Studio album by Lulu
- Released: July 1979
- Recorded: 1978
- Studios: Air Studios, London
- Genres: Pop, pop rock
- Label: The Rocket Record Company
- Producers: Mark London, Lem Lubin

Lulu chronology
| Heaven and Earth and the Stars (1976) | Don't Take Love for Granted (1979) | Lulu (1981) |

= Don't Take Love for Granted =

Don't Take Love for Granted is an album released in late 1978 by Lulu on Elton John's label, The Rocket Record Company.

==History==
Don't Take Love for Granted was produced by Mark London - composer of Lulu's career record "To Sir With Love" and husband of Lulu's longtime manager Marion Massey - and Lem Lubin, one time bassist with Unit 4 + 2 and Christie and from 1977 A&R head for Rocket Records. According to Lulu the genesis of the album was a request from London that Lulu cut demos of several compositions by Neil Harrison a composer London had recently discovered: the intent was to pitch Harrison's songs to another singer, but as Lulu later said: "As soon as we did the demos it was very obvious that they weren't going to be demos. They were obviously going to be for me."
Four of the tracks on the completed Don't Take Love For Granted were Neil Harrison compositions including the title cut which - with Harrison's "Love is the Sweetest Mistake" as B-side - was issued as lead single in September 1978, both in the UK and the US, where neither it nor its parent album attracted any significant attention.

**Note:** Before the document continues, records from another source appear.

/-- **OS data of QCD along one scheme from an ASYMPTOTIC lattice package and the rotation module.**  As the landed
`exists_osData_qcd_of_package`, but (P0′) the functionals `Λ k` need only be asymptotic to the statement's lattice
`n`-point functions on off-diagonal real tensors, and (P10′) the Cauchy–Schwarz clustering is asked of `Λ` itself (the
continuum gap then comes from the generic transfer `OSData.hasMassGap_of_clustersCS`).  This is the closure consumed by a
package read on a DIFFERENT lattice functional than the statement's (thermal boundary condition, symmetrised
insertions), tied to it by one comparison clause. [cite: OsterwalderSchraderCMP1975, §2, §4] -/
theorem exists_osData_qcd_of_asymptoticPackage {Nf : ℕ} (sch : QCDScheme Nf)
    (Λ : ℕ → LabelledSchwingerFamily (QCDField Nf) (EuclideanSpace ℝ (Fin 4)))
    -- (P0′) `Λ k` is ASYMPTOTICALLY the lattice `n`-point function of the scheme on off-diagonal real tensors, `n ≥ 1`
    (hagree : ∀ n : ℕ, n ≠ 0 → ∀ (σ : Fin n → QCDField Nf) (f : Fin n → 𝓢(EuclideanSpace ℝ (Fin 4), ℝ))
      (F : 𝓢((Fin n → (EuclideanSpace ℝ (Fin 4))), ℂ)), IsTensorOf F (fun i => ofRealTest (f i)) → IsOffDiagonal F →
      Tendsto (fun k => Λ k n σ F - qcdLatticeSchwinger sch k n σ f) atTop (𝓝 0))
    -- (P1) asymptotic scaling and physical branch
    (hAS : sch.HasAsymptoticScaling) (hbr : ∀ fl : Fin Nf, ∀ᶠ k in atTop, -1 < sch.mq fl k)
    -- (P2) k-uniform E0′ bound on `⁰𝒮`
    {s : ℕ} {α β : ℝ} (hα : 0 ≤ α)
    (hbound : ∀ (n : ℕ) (σ : Fin n → QCDField Nf), ∀ᶠ k in atTop, ∀ F : 𝓢((Fin n → (EuclideanSpace ℝ (Fin 4))), ℂ),
      IsOffDiagonal F → ‖Λ k n σ F‖ ≤ α * (n.factorial : ℝ) ^ β * schwartzNorm (n * s) F)
    -- (P3) convergence on `⁰𝒮` along the full sequence
    (hconv : ∀ (n : ℕ) (σ : Fin n → QCDField Nf) (F : 𝓢((Fin n → (EuclideanSpace ℝ (Fin 4))), ℂ)), IsOffDiagonal F →
      ∃ c : ℂ, Tendsto (fun k => Λ k n σ F) atTop (𝓝 c))
    -- (P4) eventual normalisation
    (hnorm : ∀ᶠ k in atTop, (Λ k).IsNormalized)
    -- (P6) asymptotic translation invariance on `⁰𝒮`
    (htrans : ∀ (n : ℕ) (σ : Fin n → QCDField Nf) (a : (EuclideanSpace ℝ (Fin 4))) (F : 𝓢((Fin n → (EuclideanSpace ℝ (Fin 4))), ℂ)), IsOffDiagonal F →
      Tendsto (fun k => Λ k n σ (translateMulti a F) - Λ k n σ F) atTop (𝓝 0))
    -- (P7) asymptotic permutation symmetry on `⁰𝒮`
    (hsymm : ∀ (n : ℕ) (σ : Fin n → QCDField Nf) (π : Equiv.Perm (Fin n)) (F : 𝓢((Fin n → (EuclideanSpace ℝ (Fin 4))), ℂ)),
      IsOffDiagonal F → Tendsto (fun k => Λ k n σ (permTest π F) - Λ k n (σ ∘ π) F) atTop (𝓝 0))
    -- (P8) eventually approximately positive OS forms
    (hrp : ∀ (N : ℕ) (deg : Fin N → ℕ) (lab : (j : Fin N) → Fin (deg j) → QCDField Nf)
      (F : (j : Fin N) → 𝓢((Fin (deg j) → (EuclideanSpace ℝ (Fin 4))), ℂ)), (∀ j, IsTimeOrdered (F j)) →
      ∀ H : (i j : Fin N) → 𝓢((Fin (deg i + deg j) → (EuclideanSpace ℝ (Fin 4))), ℂ),
        (∀ i j, IsAppendTensorOf (H i j) (osAdjoint (F i)) (F j)) →
        ∀ ε : ℝ, 0 < ε → ∀ᶠ l in atTop,
          -ε ≤ (∑ i, ∑ j, Λ l (deg i + deg j) (Fin.append (lab i ∘ Fin.rev) (lab j)) (H i j)).re ∧
          |(∑ i, ∑ j, Λ l (deg i + deg j) (Fin.append (lab i ∘ Fin.rev) (lab j)) (H i j)).im| ≤ ε)
    -- (P9) k-uniform spatial clustering
    (hcl : ∀ (n m : ℕ) (σ : Fin n → QCDField Nf) (σ' : Fin m → QCDField Nf) (F : 𝓢((Fin n → (EuclideanSpace ℝ (Fin 4))), ℂ))
      (G : 𝓢((Fin m → (EuclideanSpace ℝ (Fin 4))), ℂ)), IsTimeOrdered F → IsTimeOrdered G → ∀ a : (EuclideanSpace ℝ (Fin 4)), a 0 = 0 → a ≠ 0 →
      ∀ ε : ℝ, 0 < ε → ∃ t₀ : ℝ, ∀ t : ℝ, t₀ ≤ t → ∀ H : 𝓢((Fin (n + m) → (EuclideanSpace ℝ (Fin 4))), ℂ),
        IsAppendTensorOf H (osAdjoint F) (translateMulti (t • a) G) →
        ∀ᶠ k in atTop, ‖Λ k (n + m) (Fin.append (σ ∘ Fin.rev) σ') H -
          Λ k n (σ ∘ Fin.rev) (osAdjoint F) * Λ k m σ' G‖ ≤ ε)
    -- (P10′) Cauchy–Schwarz clustering OF `Λ` (read on the canonical real tensor witnesses) and the uniform lattice gap, one rate
    {Δ : ℝ} (hCS : ClustersCS 4 (fun k n σ f => Λ k n σ (SchwartzMap.tensorFin n fun i => ofRealTest (f i))) Δ)
    (hgap : sch.HasLatticeMassGap Δ)
    -- (P11) eventual lower bounds: glue and flavour-changing pseudoscalar two-point functions, glue `κ₃`
    (hglue : ∃ (F G : 𝓢((Fin 1 → (EuclideanSpace ℝ (Fin 4))), ℂ)) (H : 𝓢((Fin (1 + 1) → (EuclideanSpace ℝ (Fin 4))), ℂ)),
      IsTimeOrdered F ∧ IsTimeOrdered G ∧ IsAppendTensorOf H (osAdjoint F) G ∧ ∃ ε : ℝ, 0 < ε ∧
        ∀ᶠ k in atTop, ε ≤ ‖Λ k (1 + 1) (fun _ => QCDField.glue) H -
          Λ k 1 (fun _ => QCDField.glue) (osAdjoint F) * Λ k 1 (fun _ => QCDField.glue) G‖)
    (hpseudo : ∀ f g : Fin Nf, f ≠ g → ∃ (F G : 𝓢((Fin 1 → (EuclideanSpace ℝ (Fin 4))), ℂ)) (H : 𝓢((Fin (1 + 1) → (EuclideanSpace ℝ (Fin 4))), ℂ)),
      IsTimeOrdered F ∧ IsTimeOrdered G ∧ IsAppendTensorOf H (osAdjoint F) G ∧ ∃ ε : ℝ, 0 < ε ∧
        ∀ᶠ k in atTop, ε ≤ ‖Λ k (1 + 1) (fun _ => QCDField.pseudoRe f g) H -
          Λ k 1 (fun _ => QCDField.pseudoRe f g) (osAdjoint F) *
            Λ k 1 (fun _ => QCDField.pseudoRe f g) G‖)
    (hκ₃ : ∃ (f g h : 𝓢(EuclideanSpace ℝ (Fin 4), ℂ)) (Ffgh : 𝓢((Fin 3 → (EuclideanSpace ℝ (Fin 4))), ℂ)) (Fgh Ffh Ffg : 𝓢((Fin 2 → (EuclideanSpace ℝ (Fin 4))), ℂ))
      (Ff Fg Fh : 𝓢((Fin 1 → (EuclideanSpace ℝ (Fin 4))), ℂ)),
      IsTensorOf Ffgh ![f, g, h] ∧ IsOffDiagonal Ffgh ∧ IsTensorOf Fgh ![g, h] ∧ IsTensorOf Ffh ![f, h] ∧
      IsTensorOf Ffg ![f, g] ∧ IsOffDiagonal Fgh ∧ IsOffDiagonal Ffh ∧ IsOffDiagonal Ffg ∧
      IsTensorOf Ff ![f] ∧ IsTensorOf Fg ![g] ∧ IsTensorOf Fh ![h] ∧ ∃ ε : ℝ, 0 < ε ∧
        ∀ᶠ k in atTop, ε ≤ ‖Λ k 3 (fun _ => QCDField.glue) Ffgh
          - Λ k 1 (fun _ => QCDField.glue) Ff * Λ k 2 (fun _ => QCDField.glue) Fgh
          - Λ k 1 (fun _ => QCDField.glue) Fg * Λ k 2 (fun _ => QCDField.glue) Ffh
          - Λ k 1 (fun _ => QCDField.glue) Fh * Λ k 2 (fun _ => QCDField.glue) Ffg
          + 2 * (Λ k 1 (fun _ => QCDField.glue) Ff * Λ k 1 (fun _ => QCDField.glue) Fg *
              Λ k 1 (fun _ => QCDField.glue) Fh)‖)
    -- the E1 (rotation) module for this scheme
    (hrot : ∀ S : LabelledSchwingerFamily (QCDField Nf) (EuclideanSpace ℝ (Fin 4)),
      (∀ n : ℕ, n ≠ 0 → ∀ (σ : Fin n → QCDField Nf) (f : Fin n → 𝓢(EuclideanSpace ℝ (Fin 4), ℝ)) (F : 𝓢((Fin n → (EuclideanSpace ℝ (Fin 4))), ℂ)),
        IsTensorOf F (fun i => ofRealTest (f i)) → IsOffDiagonal F →
        Tendsto (fun k => qcdLatticeSchwinger sch k n σ f) atTop (𝓝 (S n σ F))) →
      ∀ (n : ℕ) (σ : Fin n → QCDField Nf) (R : (EuclideanSpace ℝ (Fin 4)) ≃ₗᵢ[ℝ] (EuclideanSpace ℝ (Fin 4))),
        LinearMap.det (R.toLinearEquiv : (EuclideanSpace ℝ (Fin 4)) →ₗ[ℝ] (EuclideanSpace ℝ (Fin 4))) = 1 →
        ∀ F : 𝓢((Fin n → (EuclideanSpace ℝ (Fin 4))), ℂ), IsOffDiagonal F → S n σ (linActMulti R F) = S n σ F) :
    ∃ T : OSData (QCDField Nf) 4, IsQCDAlong sch T ∧ T.IsNontrivial QCDField.glue ∧
      T.IsNonGaussian QCDField.glue ∧ (∀ f g : Fin Nf, f ≠ g → T.IsNontrivial (QCDField.pseudoRe f g)) ∧
      T.HasMassGap Δ ∧ sch.HasLatticeMassGap Δ := by
  -- the limit family on `⁰𝒮`, with the E0′ bound everywhere
  obtain ⟨S, hS, hSb⟩ := exists_labelled_tendsto Λ (fun n => α * (n.factorial : ℝ) ^ β) (fun n => n * s)
    (fun n => by positivity) hbound hconv
  -- lattice tensors converge to `S`
  have htensor : ∀ n : ℕ, n ≠ 0 → ∀ (σ : Fin n → QCDField Nf) (f : Fin n → 𝓢(EuclideanSpace ℝ (Fin 4), ℝ))
      (F : 𝓢((Fin n → (EuclideanSpace ℝ (Fin 4))), ℂ)), IsTensorOf F (fun i => ofRealTest (f i)) → IsOffDiagonal F →
      Tendsto (fun k => qcdLatticeSchwinger sch k n σ f) atTop (𝓝 (S n σ F)) := by
    exact tendsto_qcdLatticeSchwinger_of_asymptotic sch Λ S hS hagree
  -- the axioms of `S`
  have h0 : S.IsNormalized := isNormalized_of_labelled_tendsto hS hnorm
  have hE0' : S.HasLinearGrowth :=
    hasLinearGrowth_of_labelled_bound S s α β fun n k F _ => hSb n k F
  have hE1t : ∀ (n : ℕ) (σ : Fin n → QCDField Nf) (a : (EuclideanSpace ℝ (Fin 4))) (F : 𝓢((Fin n → (EuclideanSpace ℝ (Fin 4))), ℂ)), IsOffDiagonal F →
      S n σ (translateMulti a F) = S n σ F := translate_eq_of_labelled_tendsto hS htrans
  have hE1r := hrot S htensor
  have hE2 : S.IsReflectionPositive := isReflectionPositive_of_labelled_tendsto hS hrp
  -- E0-hermiticity is a consequence of E2 and E0-normalisation (Kravchuk–Qiao–Rychkov Rem. 2.2; tree, YM OSLegsC)
  have h0' : S.IsHermitian :=
    Summit.QuantumFields.YangMills.Cruxes.ContinuumLimitOnTrajectory.TwoOrbitSynchronisation.osLegsC_isHermitian_of_isReflectionPositive
      S hE2 h0
  have hE3 : S.IsSymmetric := isSymmetric_of_labelled_tendsto hS hsymm
  have hE4 : S.HasClusterProperty := hasClusterProperty_of_labelled_tendsto hS hcl
  obtain ⟨T, hTS⟩ := exists_osData_of_axioms S h0 h0' hE0' hE1t hE1r hE2 hE3 hE4
  -- convergence read on `T`
  have hST : ∀ (n : ℕ) (σ : Fin n → QCDField Nf) (F : 𝓢((Fin n → (EuclideanSpace ℝ (Fin 4))), ℂ)), IsOffDiagonal F →
      Tendsto (fun k => Λ k n σ F) atTop (𝓝 (T.schwinger n σ F)) := by
    intro n σ F hF; rw [hTS]; exact hS n σ F hF
  have hQCD : IsQCDAlong sch T := by
    refine ⟨hAS, hbr, fun n hn σ f F hF hoff => ?_⟩
    rw [hTS]; exact htensor n hn σ f F hF hoff
  -- the continuum gap from the Cauchy–Schwarz clustering of `Λ` itself (generic transfer)
  have hΛT : ∀ (n : ℕ), n ≠ 0 → ∀ (σ : Fin n → QCDField Nf) (f : Fin n → 𝓢(EuclideanSpace ℝ (Fin 4), ℝ))
      (F : 𝓢((Fin n → (EuclideanSpace ℝ (Fin 4))), ℂ)), IsTensorOf F (fun i => ofRealTest (f i)) →
      IsOffDiagonal F → Tendsto (fun k => Λ k n σ (SchwartzMap.tensorFin n fun i => ofRealTest (f i))) atTop
        (𝓝 (T.schwinger n σ F)) := by
    intro n _ σ f F hF hoff
    rw [(isTensorOf_tensorFin fun i => ofRealTest (f i)).unique hF]
    exact hST n σ F hoff
  refine ⟨T, hQCD, ?_, ?_, ?_, OSData.hasMassGap_of_clustersCS T (by norm_num) _ hΛT hCS, hgap⟩
  · obtain ⟨F, G, H, hF, hG, hH, ε, hε, hev⟩ := hglue
    exact isNontrivial_of_labelled_tendsto T hST F G H hF hG hH hε hev
  · obtain ⟨f, g, h, Ffgh, Fgh, Ffh, Ffg, Ff, Fg, Fh, h3, h3o, hgh, hfh, hfg, hgho, hfho, hfgo, hf, hg, hh,
      ε, hε, hev⟩ := hκ₃
    exact isNonGaussian_of_labelled_tendsto T hST f g h Ffgh Fgh Ffh Ffg Ff Fg Fh h3 h3o hgh hfh hfg hgho
      hfho hfgo hf hg hh hε hev
  · intro f g hfg
    obtain ⟨F, G, H, hF, hG, hH, ε, hε, hev⟩ := hpseudo f g hfg
    exact isNontrivial_of_labelled_tendsto T hST F G H hF hG hH hε hev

The Don't Take Love For Granted album was released in England in 1979, with the Elton John-Gary Osborne track, "I Don't Care", being replaced by "I Love To Boogie", which was released as a single. The song was written by David Skillins and Mike Stubbs, the principal songwriters for the group Home, which Stubbs had fronted. Produced solely by Mark London, "I Love to Boogie" was released as a UK single, backed by the non-album track "Dance to the Feeling in Your Heart" (Neil Harrison). It was not successful.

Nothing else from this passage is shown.